WHAT IS BEING ASKED
The line containing "tree's sharpness theorem" marks the end: quote every line from the start of the records below through it, word for word.

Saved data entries
——

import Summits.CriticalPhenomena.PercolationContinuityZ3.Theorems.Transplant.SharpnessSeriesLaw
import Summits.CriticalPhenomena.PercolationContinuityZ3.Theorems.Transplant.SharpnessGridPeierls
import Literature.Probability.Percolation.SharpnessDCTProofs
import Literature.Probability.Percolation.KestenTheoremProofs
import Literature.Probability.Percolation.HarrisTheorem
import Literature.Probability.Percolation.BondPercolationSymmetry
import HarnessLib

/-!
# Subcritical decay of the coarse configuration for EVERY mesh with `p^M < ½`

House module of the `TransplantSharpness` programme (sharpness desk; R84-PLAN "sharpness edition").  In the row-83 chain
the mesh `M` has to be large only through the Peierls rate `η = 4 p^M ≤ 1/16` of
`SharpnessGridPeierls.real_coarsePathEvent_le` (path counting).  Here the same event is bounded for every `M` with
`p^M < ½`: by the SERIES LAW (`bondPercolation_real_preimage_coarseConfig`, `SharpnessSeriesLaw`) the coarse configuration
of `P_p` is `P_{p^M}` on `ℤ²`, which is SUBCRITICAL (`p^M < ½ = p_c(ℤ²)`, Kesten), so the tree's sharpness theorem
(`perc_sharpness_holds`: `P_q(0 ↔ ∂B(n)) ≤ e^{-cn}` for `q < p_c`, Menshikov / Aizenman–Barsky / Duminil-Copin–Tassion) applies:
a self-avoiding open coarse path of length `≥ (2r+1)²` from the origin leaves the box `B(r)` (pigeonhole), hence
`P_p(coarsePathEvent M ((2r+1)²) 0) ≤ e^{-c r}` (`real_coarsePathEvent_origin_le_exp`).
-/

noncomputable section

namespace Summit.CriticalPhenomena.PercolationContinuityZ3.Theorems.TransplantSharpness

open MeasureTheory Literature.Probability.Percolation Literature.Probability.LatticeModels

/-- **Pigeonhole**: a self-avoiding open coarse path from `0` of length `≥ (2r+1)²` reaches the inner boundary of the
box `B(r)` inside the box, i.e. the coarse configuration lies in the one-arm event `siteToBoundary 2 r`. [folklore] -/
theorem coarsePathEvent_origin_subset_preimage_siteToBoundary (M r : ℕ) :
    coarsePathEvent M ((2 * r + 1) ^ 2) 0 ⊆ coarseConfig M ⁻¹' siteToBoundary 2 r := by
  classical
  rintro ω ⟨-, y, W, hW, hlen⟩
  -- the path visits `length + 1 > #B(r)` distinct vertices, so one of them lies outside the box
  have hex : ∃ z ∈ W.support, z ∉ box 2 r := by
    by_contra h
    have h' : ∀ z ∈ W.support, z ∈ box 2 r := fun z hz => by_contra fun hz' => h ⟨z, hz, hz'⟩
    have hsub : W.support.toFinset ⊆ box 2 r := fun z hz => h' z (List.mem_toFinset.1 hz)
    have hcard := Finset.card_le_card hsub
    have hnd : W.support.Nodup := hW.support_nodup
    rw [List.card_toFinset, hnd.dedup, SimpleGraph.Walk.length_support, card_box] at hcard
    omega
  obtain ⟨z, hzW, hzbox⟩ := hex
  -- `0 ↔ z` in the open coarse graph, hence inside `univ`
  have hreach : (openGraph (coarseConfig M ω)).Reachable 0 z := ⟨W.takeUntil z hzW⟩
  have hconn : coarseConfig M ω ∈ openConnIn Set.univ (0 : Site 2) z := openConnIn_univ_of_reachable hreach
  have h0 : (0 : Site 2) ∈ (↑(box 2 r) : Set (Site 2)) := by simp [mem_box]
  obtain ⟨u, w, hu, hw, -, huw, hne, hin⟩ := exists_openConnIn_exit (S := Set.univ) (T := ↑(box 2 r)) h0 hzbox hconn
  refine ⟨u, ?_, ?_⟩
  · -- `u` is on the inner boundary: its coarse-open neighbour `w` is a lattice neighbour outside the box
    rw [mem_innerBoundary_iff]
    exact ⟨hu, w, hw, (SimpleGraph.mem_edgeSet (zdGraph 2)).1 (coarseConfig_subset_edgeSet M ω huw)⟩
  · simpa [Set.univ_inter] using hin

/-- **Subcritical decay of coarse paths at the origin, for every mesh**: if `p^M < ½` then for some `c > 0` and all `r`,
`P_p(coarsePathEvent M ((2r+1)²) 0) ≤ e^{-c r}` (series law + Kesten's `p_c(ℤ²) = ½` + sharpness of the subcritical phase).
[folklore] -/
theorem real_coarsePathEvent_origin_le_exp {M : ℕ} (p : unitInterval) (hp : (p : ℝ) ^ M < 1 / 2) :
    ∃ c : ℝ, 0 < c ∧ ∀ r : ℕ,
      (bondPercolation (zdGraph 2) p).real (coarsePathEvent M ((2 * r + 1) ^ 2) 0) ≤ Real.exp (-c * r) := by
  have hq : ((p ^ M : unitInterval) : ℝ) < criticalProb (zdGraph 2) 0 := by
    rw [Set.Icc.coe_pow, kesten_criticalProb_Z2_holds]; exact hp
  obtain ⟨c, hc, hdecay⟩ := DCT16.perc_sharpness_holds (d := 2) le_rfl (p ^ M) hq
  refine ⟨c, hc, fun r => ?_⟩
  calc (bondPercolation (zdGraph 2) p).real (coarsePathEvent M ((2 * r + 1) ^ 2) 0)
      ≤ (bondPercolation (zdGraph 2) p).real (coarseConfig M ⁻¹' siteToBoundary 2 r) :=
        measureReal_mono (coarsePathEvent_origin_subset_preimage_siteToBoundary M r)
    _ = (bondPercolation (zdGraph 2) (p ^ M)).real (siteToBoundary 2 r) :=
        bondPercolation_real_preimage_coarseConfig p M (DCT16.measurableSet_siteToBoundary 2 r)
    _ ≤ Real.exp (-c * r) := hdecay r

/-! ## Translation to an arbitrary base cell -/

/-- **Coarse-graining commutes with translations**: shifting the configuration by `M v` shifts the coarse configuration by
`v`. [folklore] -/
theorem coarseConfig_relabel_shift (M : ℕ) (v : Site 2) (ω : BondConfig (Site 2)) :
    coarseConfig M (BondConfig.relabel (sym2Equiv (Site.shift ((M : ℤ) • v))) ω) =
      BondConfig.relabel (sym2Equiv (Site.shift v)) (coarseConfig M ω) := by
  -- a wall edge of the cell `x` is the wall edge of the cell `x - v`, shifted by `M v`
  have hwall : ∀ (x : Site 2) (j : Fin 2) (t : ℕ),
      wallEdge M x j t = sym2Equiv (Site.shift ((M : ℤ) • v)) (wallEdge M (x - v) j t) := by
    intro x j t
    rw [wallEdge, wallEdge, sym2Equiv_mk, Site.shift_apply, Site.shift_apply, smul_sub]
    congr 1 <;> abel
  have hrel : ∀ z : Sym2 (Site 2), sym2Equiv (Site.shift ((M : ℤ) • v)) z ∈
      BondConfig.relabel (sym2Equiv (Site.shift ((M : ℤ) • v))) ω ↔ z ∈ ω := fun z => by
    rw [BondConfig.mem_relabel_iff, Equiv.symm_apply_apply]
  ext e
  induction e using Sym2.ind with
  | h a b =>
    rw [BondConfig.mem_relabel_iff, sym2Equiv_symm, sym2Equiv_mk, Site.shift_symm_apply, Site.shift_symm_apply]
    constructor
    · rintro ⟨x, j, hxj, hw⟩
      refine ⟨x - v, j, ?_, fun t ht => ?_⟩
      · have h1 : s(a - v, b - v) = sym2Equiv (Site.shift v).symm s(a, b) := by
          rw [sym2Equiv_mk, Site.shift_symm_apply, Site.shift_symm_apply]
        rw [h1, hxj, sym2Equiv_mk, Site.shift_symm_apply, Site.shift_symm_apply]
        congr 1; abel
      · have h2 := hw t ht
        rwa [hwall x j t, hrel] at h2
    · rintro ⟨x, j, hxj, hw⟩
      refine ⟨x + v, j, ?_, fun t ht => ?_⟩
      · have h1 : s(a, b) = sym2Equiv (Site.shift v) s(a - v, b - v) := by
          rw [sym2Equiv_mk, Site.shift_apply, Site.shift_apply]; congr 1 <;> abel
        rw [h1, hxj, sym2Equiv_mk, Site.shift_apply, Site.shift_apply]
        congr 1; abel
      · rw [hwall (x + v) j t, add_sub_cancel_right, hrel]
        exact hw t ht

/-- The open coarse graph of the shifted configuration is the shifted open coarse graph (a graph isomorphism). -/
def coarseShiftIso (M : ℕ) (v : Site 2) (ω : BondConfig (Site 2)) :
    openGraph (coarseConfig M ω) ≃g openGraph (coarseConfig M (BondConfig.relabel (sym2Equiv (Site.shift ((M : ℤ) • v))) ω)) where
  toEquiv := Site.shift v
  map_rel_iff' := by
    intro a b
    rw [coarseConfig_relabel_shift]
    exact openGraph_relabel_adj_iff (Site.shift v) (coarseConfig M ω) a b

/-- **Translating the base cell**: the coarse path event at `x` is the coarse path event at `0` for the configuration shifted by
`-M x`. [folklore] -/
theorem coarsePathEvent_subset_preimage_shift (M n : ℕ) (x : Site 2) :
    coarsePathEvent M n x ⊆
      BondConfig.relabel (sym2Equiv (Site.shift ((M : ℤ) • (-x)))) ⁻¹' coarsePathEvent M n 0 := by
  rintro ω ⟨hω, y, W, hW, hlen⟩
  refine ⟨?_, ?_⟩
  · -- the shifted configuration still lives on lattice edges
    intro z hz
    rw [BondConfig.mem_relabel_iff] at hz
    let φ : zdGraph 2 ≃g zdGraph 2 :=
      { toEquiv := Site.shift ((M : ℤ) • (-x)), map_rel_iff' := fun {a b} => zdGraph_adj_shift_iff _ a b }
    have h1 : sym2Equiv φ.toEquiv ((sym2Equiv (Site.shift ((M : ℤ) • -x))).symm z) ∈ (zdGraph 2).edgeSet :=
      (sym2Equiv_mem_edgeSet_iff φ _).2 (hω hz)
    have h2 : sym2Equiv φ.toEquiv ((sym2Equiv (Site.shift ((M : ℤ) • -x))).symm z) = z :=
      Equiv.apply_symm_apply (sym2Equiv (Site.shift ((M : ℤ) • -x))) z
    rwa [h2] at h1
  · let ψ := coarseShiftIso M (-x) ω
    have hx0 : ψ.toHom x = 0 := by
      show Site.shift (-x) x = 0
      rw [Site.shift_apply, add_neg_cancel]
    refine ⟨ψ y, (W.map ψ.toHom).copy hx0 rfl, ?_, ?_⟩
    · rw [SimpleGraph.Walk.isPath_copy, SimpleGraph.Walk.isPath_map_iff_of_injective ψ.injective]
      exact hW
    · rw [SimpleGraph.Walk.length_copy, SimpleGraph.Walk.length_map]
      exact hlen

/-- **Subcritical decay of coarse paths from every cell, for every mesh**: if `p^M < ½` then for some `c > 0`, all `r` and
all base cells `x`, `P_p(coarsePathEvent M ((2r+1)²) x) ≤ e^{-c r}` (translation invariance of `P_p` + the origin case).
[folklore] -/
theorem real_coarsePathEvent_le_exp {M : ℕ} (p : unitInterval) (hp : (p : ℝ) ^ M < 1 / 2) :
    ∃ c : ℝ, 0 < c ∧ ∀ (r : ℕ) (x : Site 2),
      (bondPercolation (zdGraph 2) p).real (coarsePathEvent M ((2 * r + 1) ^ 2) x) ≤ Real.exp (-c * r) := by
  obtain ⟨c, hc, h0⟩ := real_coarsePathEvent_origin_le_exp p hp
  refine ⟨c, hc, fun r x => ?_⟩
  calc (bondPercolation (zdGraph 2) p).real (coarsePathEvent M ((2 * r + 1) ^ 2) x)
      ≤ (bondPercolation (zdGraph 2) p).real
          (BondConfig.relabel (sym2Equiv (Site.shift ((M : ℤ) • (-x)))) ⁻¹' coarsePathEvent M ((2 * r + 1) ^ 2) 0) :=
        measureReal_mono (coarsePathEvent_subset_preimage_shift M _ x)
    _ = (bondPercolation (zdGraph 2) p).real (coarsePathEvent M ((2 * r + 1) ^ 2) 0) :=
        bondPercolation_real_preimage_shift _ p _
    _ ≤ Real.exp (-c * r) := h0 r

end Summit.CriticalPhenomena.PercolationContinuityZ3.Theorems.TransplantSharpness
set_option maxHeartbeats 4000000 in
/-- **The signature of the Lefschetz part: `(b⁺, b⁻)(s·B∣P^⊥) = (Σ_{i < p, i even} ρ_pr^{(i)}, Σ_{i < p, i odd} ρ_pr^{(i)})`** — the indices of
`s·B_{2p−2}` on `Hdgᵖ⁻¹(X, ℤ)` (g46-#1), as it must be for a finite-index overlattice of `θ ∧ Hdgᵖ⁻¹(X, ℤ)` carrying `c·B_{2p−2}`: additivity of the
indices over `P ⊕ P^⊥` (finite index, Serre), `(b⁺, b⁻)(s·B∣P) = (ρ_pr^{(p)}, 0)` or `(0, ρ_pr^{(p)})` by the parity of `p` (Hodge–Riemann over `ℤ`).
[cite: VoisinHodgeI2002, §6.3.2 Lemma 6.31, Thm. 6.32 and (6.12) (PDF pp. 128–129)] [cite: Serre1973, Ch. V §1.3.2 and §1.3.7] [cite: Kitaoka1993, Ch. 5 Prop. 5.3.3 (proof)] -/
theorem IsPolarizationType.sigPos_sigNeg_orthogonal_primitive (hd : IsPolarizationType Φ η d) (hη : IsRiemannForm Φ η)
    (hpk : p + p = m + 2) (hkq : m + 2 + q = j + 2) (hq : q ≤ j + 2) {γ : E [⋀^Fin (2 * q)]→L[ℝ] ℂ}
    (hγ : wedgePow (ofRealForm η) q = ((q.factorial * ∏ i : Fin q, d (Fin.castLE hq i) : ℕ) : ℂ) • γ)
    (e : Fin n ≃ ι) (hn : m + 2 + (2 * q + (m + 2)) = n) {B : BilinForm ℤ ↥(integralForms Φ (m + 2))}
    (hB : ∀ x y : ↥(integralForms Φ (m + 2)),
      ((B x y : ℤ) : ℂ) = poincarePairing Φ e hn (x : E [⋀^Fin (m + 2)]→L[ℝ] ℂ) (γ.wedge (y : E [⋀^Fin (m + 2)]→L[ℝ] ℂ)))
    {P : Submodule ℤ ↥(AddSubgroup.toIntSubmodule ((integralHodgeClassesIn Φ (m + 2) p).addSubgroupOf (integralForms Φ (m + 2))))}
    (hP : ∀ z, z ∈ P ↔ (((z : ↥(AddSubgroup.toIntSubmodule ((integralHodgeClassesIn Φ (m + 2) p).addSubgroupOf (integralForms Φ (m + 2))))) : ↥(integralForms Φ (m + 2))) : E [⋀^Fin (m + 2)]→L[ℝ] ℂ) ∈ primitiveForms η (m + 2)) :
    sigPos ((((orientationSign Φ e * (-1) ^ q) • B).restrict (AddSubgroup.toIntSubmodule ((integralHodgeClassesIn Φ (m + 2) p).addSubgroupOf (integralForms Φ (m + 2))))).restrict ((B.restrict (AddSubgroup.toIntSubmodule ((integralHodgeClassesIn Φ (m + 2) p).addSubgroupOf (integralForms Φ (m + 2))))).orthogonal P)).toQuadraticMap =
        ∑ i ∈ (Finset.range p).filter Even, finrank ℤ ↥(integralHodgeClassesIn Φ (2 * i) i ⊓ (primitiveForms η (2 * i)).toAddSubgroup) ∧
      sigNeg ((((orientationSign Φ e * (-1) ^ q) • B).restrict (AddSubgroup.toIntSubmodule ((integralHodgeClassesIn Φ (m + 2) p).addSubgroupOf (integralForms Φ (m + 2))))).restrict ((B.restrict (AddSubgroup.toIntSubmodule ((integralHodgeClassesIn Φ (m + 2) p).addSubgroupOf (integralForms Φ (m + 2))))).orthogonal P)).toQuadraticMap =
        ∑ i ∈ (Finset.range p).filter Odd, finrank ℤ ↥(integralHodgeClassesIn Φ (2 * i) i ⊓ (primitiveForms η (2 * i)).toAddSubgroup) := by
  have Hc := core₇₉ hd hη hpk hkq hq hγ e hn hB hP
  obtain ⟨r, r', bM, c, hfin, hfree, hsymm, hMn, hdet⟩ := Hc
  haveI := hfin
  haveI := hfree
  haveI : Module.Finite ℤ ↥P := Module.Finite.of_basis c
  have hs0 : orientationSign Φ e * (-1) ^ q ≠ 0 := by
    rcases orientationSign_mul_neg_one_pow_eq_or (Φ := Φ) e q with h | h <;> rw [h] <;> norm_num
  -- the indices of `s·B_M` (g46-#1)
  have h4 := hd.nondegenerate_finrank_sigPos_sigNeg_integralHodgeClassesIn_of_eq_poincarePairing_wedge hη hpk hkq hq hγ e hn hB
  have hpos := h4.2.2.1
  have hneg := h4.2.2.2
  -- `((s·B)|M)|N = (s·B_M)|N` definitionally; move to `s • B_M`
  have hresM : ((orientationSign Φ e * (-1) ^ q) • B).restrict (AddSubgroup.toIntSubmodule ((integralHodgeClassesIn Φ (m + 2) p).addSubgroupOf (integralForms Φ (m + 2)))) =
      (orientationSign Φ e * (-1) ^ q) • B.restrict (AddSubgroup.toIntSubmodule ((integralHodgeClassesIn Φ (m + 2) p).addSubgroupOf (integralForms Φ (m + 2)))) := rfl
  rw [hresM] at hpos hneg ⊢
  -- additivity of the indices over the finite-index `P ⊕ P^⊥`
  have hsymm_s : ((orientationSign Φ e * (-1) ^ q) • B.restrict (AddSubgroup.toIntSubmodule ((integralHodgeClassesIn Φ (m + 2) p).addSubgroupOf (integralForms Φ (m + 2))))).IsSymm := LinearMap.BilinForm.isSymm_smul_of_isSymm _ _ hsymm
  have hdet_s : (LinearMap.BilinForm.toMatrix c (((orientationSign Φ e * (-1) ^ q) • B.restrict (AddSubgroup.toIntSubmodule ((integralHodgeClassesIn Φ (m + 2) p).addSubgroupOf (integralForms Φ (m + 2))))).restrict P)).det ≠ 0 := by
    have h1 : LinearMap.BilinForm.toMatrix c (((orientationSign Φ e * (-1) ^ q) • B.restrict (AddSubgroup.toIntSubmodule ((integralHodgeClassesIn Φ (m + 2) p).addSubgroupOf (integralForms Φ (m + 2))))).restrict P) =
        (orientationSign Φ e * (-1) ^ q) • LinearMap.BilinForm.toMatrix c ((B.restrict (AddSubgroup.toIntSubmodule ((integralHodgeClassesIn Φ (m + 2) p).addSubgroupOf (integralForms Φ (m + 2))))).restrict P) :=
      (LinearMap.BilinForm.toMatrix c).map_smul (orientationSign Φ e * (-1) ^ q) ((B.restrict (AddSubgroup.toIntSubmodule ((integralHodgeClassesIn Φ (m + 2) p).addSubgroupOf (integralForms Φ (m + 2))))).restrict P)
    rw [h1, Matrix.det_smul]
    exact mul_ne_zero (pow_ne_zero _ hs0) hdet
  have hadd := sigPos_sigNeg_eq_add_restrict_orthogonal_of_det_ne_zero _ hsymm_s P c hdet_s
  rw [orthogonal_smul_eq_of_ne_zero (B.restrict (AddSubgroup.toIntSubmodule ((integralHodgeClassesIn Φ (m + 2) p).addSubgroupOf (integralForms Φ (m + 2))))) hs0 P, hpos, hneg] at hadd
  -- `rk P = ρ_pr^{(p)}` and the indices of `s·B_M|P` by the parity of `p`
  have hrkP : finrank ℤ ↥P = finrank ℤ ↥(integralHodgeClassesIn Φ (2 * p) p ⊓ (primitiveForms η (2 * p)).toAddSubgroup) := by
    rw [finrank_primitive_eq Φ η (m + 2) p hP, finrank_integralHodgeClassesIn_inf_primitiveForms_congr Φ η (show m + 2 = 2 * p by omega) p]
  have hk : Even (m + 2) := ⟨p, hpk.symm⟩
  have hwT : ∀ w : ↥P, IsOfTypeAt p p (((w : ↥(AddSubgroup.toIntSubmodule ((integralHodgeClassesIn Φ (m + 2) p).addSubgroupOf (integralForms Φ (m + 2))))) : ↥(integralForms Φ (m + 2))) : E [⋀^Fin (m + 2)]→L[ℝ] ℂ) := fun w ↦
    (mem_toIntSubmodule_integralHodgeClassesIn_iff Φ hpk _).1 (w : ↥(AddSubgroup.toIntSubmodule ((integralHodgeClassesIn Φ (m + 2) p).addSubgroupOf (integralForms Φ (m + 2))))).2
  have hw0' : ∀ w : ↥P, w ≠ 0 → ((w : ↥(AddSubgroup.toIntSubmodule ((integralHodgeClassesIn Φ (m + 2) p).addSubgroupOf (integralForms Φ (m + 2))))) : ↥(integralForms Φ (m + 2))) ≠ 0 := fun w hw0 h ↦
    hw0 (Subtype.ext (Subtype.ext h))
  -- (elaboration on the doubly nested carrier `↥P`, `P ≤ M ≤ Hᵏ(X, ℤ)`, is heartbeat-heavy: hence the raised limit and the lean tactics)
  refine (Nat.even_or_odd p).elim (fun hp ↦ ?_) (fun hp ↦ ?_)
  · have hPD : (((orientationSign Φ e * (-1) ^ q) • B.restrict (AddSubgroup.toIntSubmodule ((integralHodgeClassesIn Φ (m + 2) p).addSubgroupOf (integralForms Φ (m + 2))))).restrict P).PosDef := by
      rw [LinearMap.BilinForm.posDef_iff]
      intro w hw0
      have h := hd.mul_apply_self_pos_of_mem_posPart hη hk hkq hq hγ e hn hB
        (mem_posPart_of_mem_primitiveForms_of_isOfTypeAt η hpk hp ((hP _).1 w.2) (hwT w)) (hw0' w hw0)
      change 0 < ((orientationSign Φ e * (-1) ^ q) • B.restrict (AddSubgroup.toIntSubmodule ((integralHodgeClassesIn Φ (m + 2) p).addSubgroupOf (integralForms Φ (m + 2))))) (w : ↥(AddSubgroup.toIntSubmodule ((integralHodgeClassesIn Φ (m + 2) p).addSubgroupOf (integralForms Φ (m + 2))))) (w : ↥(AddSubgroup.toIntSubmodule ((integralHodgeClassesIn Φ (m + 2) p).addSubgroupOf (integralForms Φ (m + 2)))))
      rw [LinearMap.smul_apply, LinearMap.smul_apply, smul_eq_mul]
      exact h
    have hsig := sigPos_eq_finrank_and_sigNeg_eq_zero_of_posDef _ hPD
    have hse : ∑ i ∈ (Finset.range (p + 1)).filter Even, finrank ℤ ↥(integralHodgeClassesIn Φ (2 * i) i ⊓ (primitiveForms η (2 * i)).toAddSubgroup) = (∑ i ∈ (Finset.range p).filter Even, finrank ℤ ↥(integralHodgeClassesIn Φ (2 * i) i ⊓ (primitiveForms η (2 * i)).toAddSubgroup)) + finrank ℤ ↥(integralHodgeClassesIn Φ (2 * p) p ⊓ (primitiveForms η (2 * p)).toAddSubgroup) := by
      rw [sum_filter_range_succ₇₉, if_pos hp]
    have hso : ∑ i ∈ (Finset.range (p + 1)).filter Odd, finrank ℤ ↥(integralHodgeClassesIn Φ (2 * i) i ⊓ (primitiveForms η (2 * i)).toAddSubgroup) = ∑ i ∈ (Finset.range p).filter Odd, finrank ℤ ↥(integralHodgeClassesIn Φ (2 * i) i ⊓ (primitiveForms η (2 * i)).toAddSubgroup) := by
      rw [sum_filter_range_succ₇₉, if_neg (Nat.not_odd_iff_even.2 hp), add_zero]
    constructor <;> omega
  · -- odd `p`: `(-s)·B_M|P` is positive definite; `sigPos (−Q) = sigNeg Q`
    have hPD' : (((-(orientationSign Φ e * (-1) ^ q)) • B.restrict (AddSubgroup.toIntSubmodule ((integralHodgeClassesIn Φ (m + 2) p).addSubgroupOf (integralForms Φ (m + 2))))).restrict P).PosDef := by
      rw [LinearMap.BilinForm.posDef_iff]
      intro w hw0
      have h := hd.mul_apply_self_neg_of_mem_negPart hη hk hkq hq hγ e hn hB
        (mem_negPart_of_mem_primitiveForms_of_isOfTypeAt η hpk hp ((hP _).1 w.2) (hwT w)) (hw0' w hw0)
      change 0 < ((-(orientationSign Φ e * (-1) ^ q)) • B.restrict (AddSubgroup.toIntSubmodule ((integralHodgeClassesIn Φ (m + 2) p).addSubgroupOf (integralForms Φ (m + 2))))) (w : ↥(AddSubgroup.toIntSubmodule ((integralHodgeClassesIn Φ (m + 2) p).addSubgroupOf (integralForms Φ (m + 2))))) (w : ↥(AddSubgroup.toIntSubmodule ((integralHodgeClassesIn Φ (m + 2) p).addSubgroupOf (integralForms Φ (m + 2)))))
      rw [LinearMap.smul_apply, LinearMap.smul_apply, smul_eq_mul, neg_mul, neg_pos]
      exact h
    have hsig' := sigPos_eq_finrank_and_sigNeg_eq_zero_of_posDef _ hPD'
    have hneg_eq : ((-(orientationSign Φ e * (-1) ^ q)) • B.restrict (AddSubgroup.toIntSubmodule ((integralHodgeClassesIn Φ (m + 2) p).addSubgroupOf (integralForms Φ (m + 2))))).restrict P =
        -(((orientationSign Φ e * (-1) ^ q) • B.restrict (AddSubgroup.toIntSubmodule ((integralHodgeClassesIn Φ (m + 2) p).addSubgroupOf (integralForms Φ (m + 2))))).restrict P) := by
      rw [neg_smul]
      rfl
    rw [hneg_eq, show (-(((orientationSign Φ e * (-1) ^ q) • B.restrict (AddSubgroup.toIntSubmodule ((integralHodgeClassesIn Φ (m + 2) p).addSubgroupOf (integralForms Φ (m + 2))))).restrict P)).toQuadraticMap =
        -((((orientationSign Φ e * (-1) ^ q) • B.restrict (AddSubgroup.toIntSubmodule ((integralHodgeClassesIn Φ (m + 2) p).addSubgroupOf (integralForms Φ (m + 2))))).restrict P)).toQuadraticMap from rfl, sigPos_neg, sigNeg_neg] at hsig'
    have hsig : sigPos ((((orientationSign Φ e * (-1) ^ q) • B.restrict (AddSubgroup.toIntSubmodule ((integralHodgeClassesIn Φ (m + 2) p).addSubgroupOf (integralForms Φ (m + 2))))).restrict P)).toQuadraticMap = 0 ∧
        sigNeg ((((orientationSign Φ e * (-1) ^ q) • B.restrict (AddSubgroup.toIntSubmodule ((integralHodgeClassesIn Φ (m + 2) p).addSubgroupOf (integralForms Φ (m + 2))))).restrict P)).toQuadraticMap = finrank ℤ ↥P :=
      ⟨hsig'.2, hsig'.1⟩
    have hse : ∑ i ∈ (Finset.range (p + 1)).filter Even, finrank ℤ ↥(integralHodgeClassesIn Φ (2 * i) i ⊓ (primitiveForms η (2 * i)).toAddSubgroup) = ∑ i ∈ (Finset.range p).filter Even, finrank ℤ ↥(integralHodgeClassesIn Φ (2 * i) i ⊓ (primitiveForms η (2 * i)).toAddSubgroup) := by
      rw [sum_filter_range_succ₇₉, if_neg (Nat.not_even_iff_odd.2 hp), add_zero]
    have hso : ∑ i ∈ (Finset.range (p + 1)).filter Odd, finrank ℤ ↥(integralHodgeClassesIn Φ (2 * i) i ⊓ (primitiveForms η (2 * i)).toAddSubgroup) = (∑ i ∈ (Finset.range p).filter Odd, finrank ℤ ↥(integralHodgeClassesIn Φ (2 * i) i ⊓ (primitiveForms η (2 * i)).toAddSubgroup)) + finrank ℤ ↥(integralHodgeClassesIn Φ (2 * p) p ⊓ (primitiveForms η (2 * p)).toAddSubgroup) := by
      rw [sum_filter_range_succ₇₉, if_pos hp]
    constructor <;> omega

——

YOUR SOLUTION
import Summits.CriticalPhenomena.PercolationContinuityZ3.Theorems.Transplant.SharpnessSeriesLaw
import Summits.CriticalPhenomena.PercolationContinuityZ3.Theorems.Transplant.SharpnessGridPeierls
import Literature.Probability.Percolation.SharpnessDCTProofs
import Literature.Probability.Percolation.KestenTheoremProofs
import Literature.Probability.Percolation.HarrisTheorem
import Literature.Probability.Percolation.BondPercolationSymmetry
import HarnessLib

/-!
# Subcritical decay of the coarse configuration for EVERY mesh with `p^M < ½`

House module of the `TransplantSharpness` programme (sharpness desk; R84-PLAN "sharpness edition").  In the row-83 chain
the mesh `M` has to be large only through the Peierls rate `η = 4 p^M ≤ 1/16` of
`SharpnessGridPeierls.real_coarsePathEvent_le` (path counting).  Here the same event is bounded for every `M` with
`p^M < ½`: by the SERIES LAW (`bondPercolation_real_preimage_coarseConfig`, `SharpnessSeriesLaw`) the coarse configuration
of `P_p` is `P_{p^M}` on `ℤ²`, which is SUBCRITICAL (`p^M < ½ = p_c(ℤ²)`, Kesten), so the tree's sharpness theorem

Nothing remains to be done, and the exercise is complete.